What do the lines say, reproduced word for word, from the first of the entries below through the line bearing "(∀ f, g f ≤ upperValue"?
Content starts
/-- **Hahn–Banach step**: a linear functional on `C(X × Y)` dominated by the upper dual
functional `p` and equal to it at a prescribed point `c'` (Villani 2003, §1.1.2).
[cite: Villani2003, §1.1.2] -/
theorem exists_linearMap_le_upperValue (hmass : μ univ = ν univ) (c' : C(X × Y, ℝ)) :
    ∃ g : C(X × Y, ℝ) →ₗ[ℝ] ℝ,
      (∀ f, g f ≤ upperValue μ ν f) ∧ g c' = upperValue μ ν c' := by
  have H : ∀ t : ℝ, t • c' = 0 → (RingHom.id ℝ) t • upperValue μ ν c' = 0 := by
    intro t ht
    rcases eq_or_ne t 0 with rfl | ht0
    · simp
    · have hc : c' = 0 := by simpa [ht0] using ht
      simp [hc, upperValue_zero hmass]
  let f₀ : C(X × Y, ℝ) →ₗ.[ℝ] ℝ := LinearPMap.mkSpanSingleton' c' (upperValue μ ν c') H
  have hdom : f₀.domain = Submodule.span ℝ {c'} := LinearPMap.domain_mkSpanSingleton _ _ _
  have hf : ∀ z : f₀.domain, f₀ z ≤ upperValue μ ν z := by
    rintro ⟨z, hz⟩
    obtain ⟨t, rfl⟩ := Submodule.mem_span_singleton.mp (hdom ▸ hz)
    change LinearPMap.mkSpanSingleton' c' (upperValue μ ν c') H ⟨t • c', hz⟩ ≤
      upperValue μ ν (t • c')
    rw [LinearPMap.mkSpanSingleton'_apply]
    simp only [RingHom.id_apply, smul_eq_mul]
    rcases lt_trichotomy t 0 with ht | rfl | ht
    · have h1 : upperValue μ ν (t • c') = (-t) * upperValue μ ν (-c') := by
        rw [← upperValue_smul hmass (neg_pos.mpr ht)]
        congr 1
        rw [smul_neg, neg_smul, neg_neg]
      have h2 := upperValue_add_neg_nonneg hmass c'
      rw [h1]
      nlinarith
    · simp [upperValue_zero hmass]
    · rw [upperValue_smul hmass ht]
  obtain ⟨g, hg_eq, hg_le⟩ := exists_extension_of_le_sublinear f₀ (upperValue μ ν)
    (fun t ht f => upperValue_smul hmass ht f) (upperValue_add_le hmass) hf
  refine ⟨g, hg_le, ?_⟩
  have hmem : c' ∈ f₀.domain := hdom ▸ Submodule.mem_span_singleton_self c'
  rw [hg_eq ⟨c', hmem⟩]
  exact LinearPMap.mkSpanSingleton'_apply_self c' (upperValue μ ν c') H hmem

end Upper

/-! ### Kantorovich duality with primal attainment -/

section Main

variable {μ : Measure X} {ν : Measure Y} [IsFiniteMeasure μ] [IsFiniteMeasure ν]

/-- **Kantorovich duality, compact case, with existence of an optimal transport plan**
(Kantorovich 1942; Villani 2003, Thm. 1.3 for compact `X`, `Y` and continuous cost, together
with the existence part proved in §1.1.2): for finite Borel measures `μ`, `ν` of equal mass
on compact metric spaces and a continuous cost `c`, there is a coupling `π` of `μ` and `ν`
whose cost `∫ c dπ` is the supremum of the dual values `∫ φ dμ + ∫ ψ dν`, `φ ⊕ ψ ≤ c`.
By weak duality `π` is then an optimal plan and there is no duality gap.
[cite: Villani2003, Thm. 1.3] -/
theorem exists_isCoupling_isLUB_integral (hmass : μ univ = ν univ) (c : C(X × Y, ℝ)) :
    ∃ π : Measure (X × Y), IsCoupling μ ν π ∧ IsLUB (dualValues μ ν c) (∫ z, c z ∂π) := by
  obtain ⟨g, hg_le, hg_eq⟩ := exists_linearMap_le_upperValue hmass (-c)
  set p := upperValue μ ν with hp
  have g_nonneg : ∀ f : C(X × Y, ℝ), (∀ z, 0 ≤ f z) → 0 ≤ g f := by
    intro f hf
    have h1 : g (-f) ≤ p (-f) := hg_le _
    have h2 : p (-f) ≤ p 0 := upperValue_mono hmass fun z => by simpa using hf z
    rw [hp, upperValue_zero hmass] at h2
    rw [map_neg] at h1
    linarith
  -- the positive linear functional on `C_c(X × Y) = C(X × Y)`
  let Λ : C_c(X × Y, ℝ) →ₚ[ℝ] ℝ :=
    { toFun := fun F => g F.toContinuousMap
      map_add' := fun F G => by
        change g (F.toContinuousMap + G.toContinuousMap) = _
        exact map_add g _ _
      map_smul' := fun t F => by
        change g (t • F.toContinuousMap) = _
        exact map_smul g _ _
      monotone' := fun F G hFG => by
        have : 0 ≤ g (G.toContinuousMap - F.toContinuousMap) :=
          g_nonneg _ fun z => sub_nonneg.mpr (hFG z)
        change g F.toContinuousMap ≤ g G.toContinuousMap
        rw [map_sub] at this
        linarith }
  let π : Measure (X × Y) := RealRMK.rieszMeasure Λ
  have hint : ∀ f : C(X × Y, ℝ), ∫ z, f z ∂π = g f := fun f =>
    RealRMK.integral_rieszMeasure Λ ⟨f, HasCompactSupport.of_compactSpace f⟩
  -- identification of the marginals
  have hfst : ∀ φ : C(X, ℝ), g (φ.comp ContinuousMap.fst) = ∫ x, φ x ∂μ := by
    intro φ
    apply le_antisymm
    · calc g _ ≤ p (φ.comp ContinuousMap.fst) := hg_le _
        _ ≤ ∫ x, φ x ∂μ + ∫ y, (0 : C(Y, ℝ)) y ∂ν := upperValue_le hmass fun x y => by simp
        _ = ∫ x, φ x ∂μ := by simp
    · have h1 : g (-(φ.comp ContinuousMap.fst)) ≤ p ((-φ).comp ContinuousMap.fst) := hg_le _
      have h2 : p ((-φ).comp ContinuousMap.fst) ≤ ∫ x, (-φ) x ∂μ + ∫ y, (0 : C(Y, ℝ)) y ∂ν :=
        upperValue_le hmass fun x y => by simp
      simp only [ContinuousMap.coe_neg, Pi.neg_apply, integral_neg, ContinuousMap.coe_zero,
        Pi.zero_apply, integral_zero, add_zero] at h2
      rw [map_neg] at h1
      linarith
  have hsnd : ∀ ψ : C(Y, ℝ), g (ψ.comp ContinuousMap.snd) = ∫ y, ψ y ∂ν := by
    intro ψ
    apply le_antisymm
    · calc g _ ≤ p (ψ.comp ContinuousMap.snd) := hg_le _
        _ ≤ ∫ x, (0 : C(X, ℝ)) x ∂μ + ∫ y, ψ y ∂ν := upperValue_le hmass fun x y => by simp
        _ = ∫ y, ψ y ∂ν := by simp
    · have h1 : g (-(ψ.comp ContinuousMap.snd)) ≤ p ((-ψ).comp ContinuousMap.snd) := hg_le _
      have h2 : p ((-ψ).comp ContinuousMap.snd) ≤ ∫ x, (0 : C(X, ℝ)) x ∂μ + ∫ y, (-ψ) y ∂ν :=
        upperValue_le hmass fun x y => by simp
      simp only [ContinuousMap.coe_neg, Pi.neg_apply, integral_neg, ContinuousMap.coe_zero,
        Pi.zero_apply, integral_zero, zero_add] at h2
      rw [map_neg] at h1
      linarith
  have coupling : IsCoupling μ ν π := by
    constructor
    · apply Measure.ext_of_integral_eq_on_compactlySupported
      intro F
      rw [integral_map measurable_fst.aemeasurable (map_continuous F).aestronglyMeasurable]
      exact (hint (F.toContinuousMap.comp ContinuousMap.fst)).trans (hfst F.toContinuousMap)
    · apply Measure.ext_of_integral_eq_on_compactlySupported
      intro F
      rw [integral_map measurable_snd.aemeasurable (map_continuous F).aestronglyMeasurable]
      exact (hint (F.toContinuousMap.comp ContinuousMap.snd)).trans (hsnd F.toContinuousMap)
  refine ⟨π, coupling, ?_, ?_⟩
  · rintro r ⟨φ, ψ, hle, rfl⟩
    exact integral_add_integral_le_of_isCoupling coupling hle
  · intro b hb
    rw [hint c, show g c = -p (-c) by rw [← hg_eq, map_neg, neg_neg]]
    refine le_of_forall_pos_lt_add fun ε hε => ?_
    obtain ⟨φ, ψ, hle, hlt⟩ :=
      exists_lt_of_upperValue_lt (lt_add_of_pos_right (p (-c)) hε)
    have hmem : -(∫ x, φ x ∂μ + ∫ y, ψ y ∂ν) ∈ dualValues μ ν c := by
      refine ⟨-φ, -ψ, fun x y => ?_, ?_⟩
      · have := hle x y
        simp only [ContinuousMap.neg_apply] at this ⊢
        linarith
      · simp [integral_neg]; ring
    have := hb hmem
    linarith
Content ends
Worked solution -
/-- **Hahn–Banach step**: a linear functional on `C(X × Y)` dominated by the upper dual
functional `p` and equal to it at a prescribed point `c'` (Villani 2003, §1.1.2).
[cite: Villani2003, §1.1.2] -/
theorem exists_linearMap_le_upperValue (hmass : μ univ = ν univ) (c' : C(X × Y, ℝ)) :
    ∃ g : C(X × Y, ℝ) →ₗ[ℝ] ℝ,
      (∀ f, g f ≤ upperValue μ ν f) ∧ g c' = upperValue μ ν c' := by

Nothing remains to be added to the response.